This tutorial will showcase how to instruct finetune a large language model (LLM) on Snellius using Unsloth and serves as supplementary materials to the LLM finetune on Snellius code.
Here, we will focus on efficiently and effectively using the resources. To this end, we will adopt Unsloths QLoRA implementation. Equipping QLoRA significantly reduces the memory required for finetuning without notable loss of precision (Dettmers et al., 2023). Reducing the memory consumption also allows us to finetune larger models or increase the batch sizes!
Introduction to QLoRA
Quantized Low-Rank adaption, or QLoRA, essentially keeps the initial weights of the model frozen/static and instead learns a decomposable weight matrix that will be applied to the static foundation model. This way, we do not have to store and compute the memory-intensive gradient and optimizer states of the original LLM. The weight matrix is derived using the hyperparameter r which specifies the rank of the matrix. A higher r means a larger matrix. The original paper of LoRA and QLoRA experimented with different values or r. It turns out that the value of r does not significantly impact the performance. Typically, r is set to 16 and will result in a trainable matrix of only 0.5% of the original parameters! QLoRA extends this idea by quantizing the original LLM into 4-bit format using Normal-Float4. Consequently, the memory footprint of the stored LLM is further reduced. Keep in mind that the LLM still needs to be loaded onto the GPU to apply the weight matrix to and compute the loss!
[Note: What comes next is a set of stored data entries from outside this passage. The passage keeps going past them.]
import Summits.AtomisticToContinuum.FouriersLaw.Theorems.HonestZwanzigRobinCoercivitySymbolNonnegSections

/-!
# `HonestZwanzig.RobinCoercivity`, line `limit-operator-memory-form`: symbol lower bound from mean-zero coercive
Toeplitz sections (part 1 of 2, pure analysis)

Support file for the crux `stmt-AtomisticToContinuum-12695` (`RobinCoercivity` of route `HonestZwanzig`, sub-problem
`FouriersLaw`), line `limit-operator-memory-form`, registered necessity link `symbol_ge_of_robinCoercivity` (part 2,
`…SymbolLowerBound`): the crux implies a uniform positive lower bound on the cosine symbol of every bulk Toeplitz
limit of the block memory matrix. This file is the Toeplitz/Fejér half, with no project definitions:

* `sections_coercive_of_meanZero` — if every finite section `T_M(K) = (K(i−j))_{i,j<M}` of the Toeplitz matrix of a
  summable `K : ℤ → ℝ` satisfies `vᵀT_M(K)v ≥ c|v|²` for the vectors `v` with `Σ_i v_i = 0`, then it satisfies it for
  ALL vectors: test the width-`(2M+D)` section with the mean-zero dipole `(u, 0_D, −u)`; the cross terms are a fixed
  finite combination of the entries `K(· ± (M+D))`, which tend to `0` as `D → ∞` (`Summable.tendsto_cofinite_zero`).
* `symbol_ge_of_sections_coercive` — full coercivity of all sections gives `Σ'_z K(z)cos(zθ) ≥ c` at every `θ`:
  the cosine and sine profiles of wavenumber `θ` turn `Σ_{i,j<M} K(i−j)cos((i−j)θ) ≥ cM` (Fejér sums), and the Cesàro
  means of the symmetric partial sums converge to the symbol (`sum_range_sum_range_sub`,
  `tendsto_symmetric_partial_sum` of part `…SymbolNonnegSections`).
* `symbol_ge_of_meanZero_coercive` — the two combined (the registered headline of this file).
-/

noncomputable section

open Finset Filter Topology

namespace Summit.AtomisticToContinuum.FouriersLaw.Theorems.HonestZwanzig.Robin

variable {K : ℤ → ℝ}

/-! ### Entries of a summable kernel far from the diagonal are small -/

/-- A summable kernel tends to zero along the translates `D ↦ K(n + D)`. -/
theorem tendsto_kernel_add_nat (hK : Summable K) (n : ℤ) :
    Tendsto (fun D : ℕ => K (n + D)) atTop (𝓝 0) := by
  have hinj : Function.Injective (fun D : ℕ => n + (D : ℤ)) := fun a b h => by
    simpa using h
  have h2 := hK.tendsto_cofinite_zero.comp hinj.tendsto_cofinite
  rwa [Nat.cofinite_eq_atTop] at h2

/-- A summable kernel tends to zero along the translates `D ↦ K(n − D)`. -/
theorem tendsto_kernel_sub_nat (hK : Summable K) (n : ℤ) :
    Tendsto (fun D : ℕ => K (n - D)) atTop (𝓝 0) := by
  have hinj : Function.Injective (fun D : ℕ => n - (D : ℤ)) := fun a b h => by
    simpa using h
  have h2 := hK.tendsto_cofinite_zero.comp hinj.tendsto_cofinite
  rwa [Nat.cofinite_eq_atTop] at h2

/-! ### The dipole test vector `(u, 0_D, −u)` -/

/-- Sums against the dipole vector `v = (u_0,…,u_{M−1}, 0,…,0 (D times), −u_0,…,−u_{M−1})` of width `M + D + M`. -/
theorem dipole_sum (M D : ℕ) (u v : ℕ → ℝ)
    (hv : ∀ k, v k = if k < M then u k else if M + D ≤ k then -u (k - (M + D)) else 0) (g : ℕ → ℝ) :
    ∑ k ∈ range (M + D + M), v k * g k = ∑ k ∈ range M, u k * (g k - g (M + D + k)) := by
  rw [Finset.sum_range_add, Finset.sum_range_add]
  have h1 : ∑ k ∈ range M, v k * g k = ∑ k ∈ range M, u k * g k :=
    Finset.sum_congr rfl fun k hk => by rw [hv, if_pos (Finset.mem_range.1 hk)]
  have h2 : ∑ k ∈ range D, v (M + k) * g (M + k) = 0 :=
    Finset.sum_eq_zero fun k hk => by
      have hk' := Finset.mem_range.1 hk
      rw [hv, if_neg (by omega), if_neg (by omega), zero_mul]
  have h3 : ∑ k ∈ range M, v (M + D + k) * g (M + D + k) = -∑ k ∈ range M, u k * g (M + D + k) := by
    rw [← Finset.sum_neg_distrib]
    refine Finset.sum_congr rfl fun k _ => ?_
    rw [hv, if_neg (by omega), if_pos (by omega), Nat.add_sub_cancel_left]
    ring
  rw [h1, h2, h3, add_zero, ← sub_eq_add_neg, ← Finset.sum_sub_distrib]
  exact Finset.sum_congr rfl fun k _ => by ring

/-- **Mean-zero coercivity of all Toeplitz sections is full coercivity.** If `vᵀT_M(K)v ≥ c|v|²` for every width `M`
and every `v` with `Σ_{i<M} v_i = 0`, then `uᵀT_M(K)u ≥ c|u|²` for every `u` (summable `K : ℤ → ℝ`). -/
theorem sections_coercive_of_meanZero (hK : Summable K) (c : ℝ)
    (h : ∀ (M : ℕ) (v : ℕ → ℝ), ∑ i ∈ range M, v i = 0 →
      c * ∑ i ∈ range M, v i ^ 2 ≤ ∑ i ∈ range M, ∑ j ∈ range M, v i * K ((i : ℤ) - j) * v j)
    (M : ℕ) (u : ℕ → ℝ) :
    c * ∑ i ∈ range M, u i ^ 2 ≤ ∑ i ∈ range M, ∑ j ∈ range M, u i * K ((i : ℤ) - j) * u j := by
  -- the dipole test at separation `D`
  have hD : ∀ D : ℕ, 2 * (c * ∑ i ∈ range M, u i ^ 2) ≤
      ∑ k ∈ range M, ∑ l ∈ range M, u k * u l *
        (2 * K ((k : ℤ) - l) - K ((k : ℤ) - ((M + D + l : ℕ) : ℤ)) - K (((M + D + k : ℕ) : ℤ) - l)) := by
    intro D
    set v : ℕ → ℝ := fun k => if k < M then u k else if M + D ≤ k then -u (k - (M + D)) else 0 with hv_def
    have hv : ∀ k, v k = if k < M then u k else if M + D ≤ k then -u (k - (M + D)) else 0 := fun k => rfl
    have hvk : ∀ k, k < M → v k = u k := fun k hk => by rw [hv]; exact if_pos hk
    have hvs : ∀ k, v (M + D + k) = -u k := fun k => by
      rw [hv, if_neg (by omega), if_pos (by omega), Nat.add_sub_cancel_left]
    -- mean zero
    have h0 : ∑ k ∈ range (M + D + M), v k = 0 := by
      have := dipole_sum M D u v hv (fun _ => 1)
      simp only [mul_one, sub_self, mul_zero, Finset.sum_const_zero] at this
      exact this
    -- norm
    have h1 : ∑ k ∈ range (M + D + M), v k ^ 2 = 2 * ∑ k ∈ range M, u k ^ 2 := by
      rw [show ∑ k ∈ range (M + D + M), v k ^ 2 = ∑ k ∈ range (M + D + M), v k * v k from
        Finset.sum_congr rfl fun k _ => pow_two (v k), dipole_sum M D u v hv v, Finset.mul_sum]
      refine Finset.sum_congr rfl fun k hk => ?_
      rw [hvk k (Finset.mem_range.1 hk), hvs k]
      ring
    -- quadratic form
    have h2 : ∑ k ∈ range (M + D + M), ∑ l ∈ range (M + D + M), v k * K ((k : ℤ) - l) * v l =
        ∑ k ∈ range M, ∑ l ∈ range M, u k * u l *
          (2 * K ((k : ℤ) - l) - K ((k : ℤ) - ((M + D + l : ℕ) : ℤ)) - K (((M + D + k : ℕ) : ℤ) - l)) := by
      have inner : ∀ k : ℕ, ∑ l ∈ range (M + D + M), v k * K ((k : ℤ) - l) * v l =
          v k * ∑ l ∈ range M, u l * (K ((k : ℤ) - l) - K ((k : ℤ) - ((M + D + l : ℕ) : ℤ))) := by
        intro k
        rw [show ∑ l ∈ range (M + D + M), v k * K ((k : ℤ) - l) * v l =
          ∑ l ∈ range (M + D + M), v l * (v k * K ((k : ℤ) - l)) from
          Finset.sum_congr rfl fun l _ => by ring, dipole_sum M D u v hv (fun l => v k * K ((k : ℤ) - l)),
          Finset.mul_sum]
        exact Finset.sum_congr rfl fun l _ => by ring
      rw [Finset.sum_congr rfl fun k _ => inner k,
        dipole_sum M D u v hv
          (fun k => ∑ l ∈ range M, u l * (K ((k : ℤ) - l) - K ((k : ℤ) - ((M + D + l : ℕ) : ℤ))))]
      refine Finset.sum_congr rfl fun k _ => ?_
      rw [← Finset.sum_sub_distrib, Finset.mul_sum]
      refine Finset.sum_congr rfl fun l _ => ?_
      have e4 : K (((M + D + k : ℕ) : ℤ) - ((M + D + l : ℕ) : ℤ)) = K ((k : ℤ) - l) := by
        congr 1
        push_cast
        ring
      rw [e4]
      ring
    have := h (M + D + M) v h0
    rw [h1, h2] at this
    linarith
  -- the cross terms vanish as `D → ∞`
  have hlim : Tendsto (fun D : ℕ => ∑ k ∈ range M, ∑ l ∈ range M, u k * u l *
      (2 * K ((k : ℤ) - l) - K ((k : ℤ) - ((M + D + l : ℕ) : ℤ)) - K (((M + D + k : ℕ) : ℤ) - l))) atTop
      (𝓝 (∑ k ∈ range M, ∑ l ∈ range M, u k * u l * (2 * K ((k : ℤ) - l) - 0 - 0))) := by
    refine tendsto_finsetSum _ fun k _ => tendsto_finsetSum _ fun l _ => ?_
    refine tendsto_const_nhds.mul ((tendsto_const_nhds.sub ?_).sub ?_)
    · refine (tendsto_kernel_sub_nat hK ((k : ℤ) - M - l)).congr fun D => ?_
      congr 1
      push_cast
      ring
    · refine (tendsto_kernel_add_nat hK ((M : ℤ) + k - l)).congr fun D => ?_
      congr 1
      push_cast
      ring
  have h2Q : ∑ k ∈ range M, ∑ l ∈ range M, u k * u l * (2 * K ((k : ℤ) - l) - 0 - 0) =
      2 * ∑ i ∈ range M, ∑ j ∈ range M, u i * K ((i : ℤ) - j) * u j := by
    rw [Finset.mul_sum]
    refine Finset.sum_congr rfl fun k _ => ?_
    rw [Finset.mul_sum]
    exact Finset.sum_congr rfl fun l _ => by ring
  have key := ge_of_tendsto hlim (Eventually.of_forall hD)
  rw [h2Q] at key
  linarith

/-! ### Fejér: coercive sections bound the symbol from below -/

/-- If the `M × M` Toeplitz sections of a summable `a : ℤ → ℝ` summed against the all-ones matrix are `≥ cM`, then
`Σ'_z a(z) ≥ c` (the section sums are `M ×` the Cesàro means of the symmetric partial sums). -/
theorem tsum_ge_of_sections (a : ℤ → ℝ) (ha : Summable a) (c : ℝ)
    (hsec : ∀ M : ℕ, c * M ≤ ∑ i ∈ range M, ∑ j ∈ range M, a ((i : ℤ) - j)) : c ≤ ∑' z, a z := by
  have hlim := (tendsto_symmetric_partial_sum a ha).cesaro
  refine ge_of_tendsto hlim ?_
  filter_upwards [eventually_ge_atTop 1] with M hM
  rw [← sum_range_sum_range_sub]
  have hMpos : (0 : ℝ) < M := by exact_mod_cast hM
  rw [le_inv_mul_iff₀ hMpos]
  linarith [hsec M]

/-- **Coercive Toeplitz sections bound the cosine symbol from below.** If `uᵀT_M(K)u ≥ c|u|²` for every width `M`
and every `u`, then `Σ'_z K(z)cos(zθ) ≥ c` at every `θ` (summable `K : ℤ → ℝ`): the cosine and sine profiles of
wavenumber `θ` give the Fejér sums `Σ_{i,j<M} K(i−j)cos((i−j)θ) ≥ cM`, whose Cesàro normalisations converge to
the symbol. -/
theorem symbol_ge_of_sections_coercive (hK : Summable K) (c : ℝ)
    (h : ∀ (M : ℕ) (u : ℕ → ℝ),
      c * ∑ i ∈ range M, u i ^ 2 ≤ ∑ i ∈ range M, ∑ j ∈ range M, u i * K ((i : ℤ) - j) * u j)
    (θ : ℝ) : c ≤ ∑' z : ℤ, K z * Real.cos (z * θ) := by
  have ha : Summable (fun z : ℤ => K z * Real.cos (z * θ)) :=
    Summable.of_norm_bounded hK.norm fun z => by
      rw [norm_mul]
      exact mul_le_of_le_one_right (norm_nonneg _) (by simpa using Real.abs_cos_le_one (z * θ))
  refine tsum_ge_of_sections (fun z : ℤ => K z * Real.cos (z * θ)) ha c fun M => ?_
  show c * M ≤ ∑ i ∈ range M, ∑ j ∈ range M, K ((i : ℤ) - j) * Real.cos ((((i : ℤ) - j : ℤ) : ℝ) * θ)
  have hc := h M (fun i => Real.cos (i * θ))
  have hs := h M (fun i => Real.sin (i * θ))
  have hsum : (∑ i ∈ range M, ∑ j ∈ range M, Real.cos (i * θ) * K ((i : ℤ) - j) * Real.cos (j * θ)) +
      ∑ i ∈ range M, ∑ j ∈ range M, Real.sin (i * θ) * K ((i : ℤ) - j) * Real.sin (j * θ) =
      ∑ i ∈ range M, ∑ j ∈ range M, K ((i : ℤ) - j) * Real.cos ((((i : ℤ) - j : ℤ) : ℝ) * θ) := by
    rw [← Finset.sum_add_distrib]
    refine Finset.sum_congr rfl fun i _ => ?_
    rw [← Finset.sum_add_distrib]
    refine Finset.sum_congr rfl fun j _ => ?_
    have e1 : (((i : ℤ) - j : ℤ) : ℝ) * θ = i * θ - j * θ := by
      push_cast
      ring
    rw [e1, Real.cos_sub]
    ring
  have hnorm : (∑ i ∈ range M, Real.cos (i * θ) ^ 2) + ∑ i ∈ range M, Real.sin (i * θ) ^ 2 = M := by
    rw [← Finset.sum_add_distrib, Finset.sum_congr rfl fun (i : ℕ) _ => Real.cos_sq_add_sin_sq ((i : ℝ) * θ)]
    simp
  have : c * M = c * (∑ i ∈ range M, Real.cos (i * θ) ^ 2) + c * ∑ i ∈ range M, Real.sin (i * θ) ^ 2 := by
    rw [← mul_add, hnorm]
  linarith

/-- **Symbol lower bound from mean-zero coercive sections** (parts combined): if every finite Toeplitz section of a
summable `K : ℤ → ℝ` satisfies `vᵀT_M(K)v ≥ c|v|²` on the vectors with `Σ_i v_i = 0`, then
`Σ'_z K(z)cos(zθ) ≥ c` at every `θ`. -/
theorem symbol_ge_of_meanZero_coercive (K : ℤ → ℝ) (hK : Summable K) (c : ℝ)
    (h : ∀ (M : ℕ) (v : ℕ → ℝ), ∑ i ∈ Finset.range M, v i = 0 →
      c * ∑ i ∈ Finset.range M, v i ^ 2 ≤
        ∑ i ∈ Finset.range M, ∑ j ∈ Finset.range M, v i * K ((i : ℤ) - j) * v j)
    (θ : ℝ) : c ≤ ∑' z : ℤ, K z * Real.cos (z * θ) :=
  symbol_ge_of_sections_coercive hK c (sections_coercive_of_meanZero hK c h) θ

end Summit.AtomisticToContinuum.FouriersLaw.Theorems.HonestZwanzig.Robin

end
Unsloth further optimizes the instruction finetune pipeline of QLoRA with some smart tricks and makes it a competitive framework.
Did you know: LoRA originated from diffusion models for image generation like Stable Diffusion.
Code
The code can be found here including a job script to finetune on Snellius: link
Estimating the GPU memory for your finetune task: link
Experimental setup
Model | Dataset | Context length | Hardware | Library | QLoRA | Batch size | Optimizer | # Samples | Training time |
---|---|---|---|---|---|---|---|---|---|
Llama 3.1 8B 4-bit | Open-Orca/SlimOrca | 8192 | 1 H100 GPU (94GiB) | Unsloth | 8 train / 8 eval | AdamW 8-bit | 518K | 8.5 hours |
Walkthrough
This walkthrough is supplementary material of this SURF-made codebase here
Import necessities
As always, start off by defining the imports. Make sure you have followed the installation instructions from here
All libraries are dependencies from Unsloth and will be installed for you upon installing Unsloth!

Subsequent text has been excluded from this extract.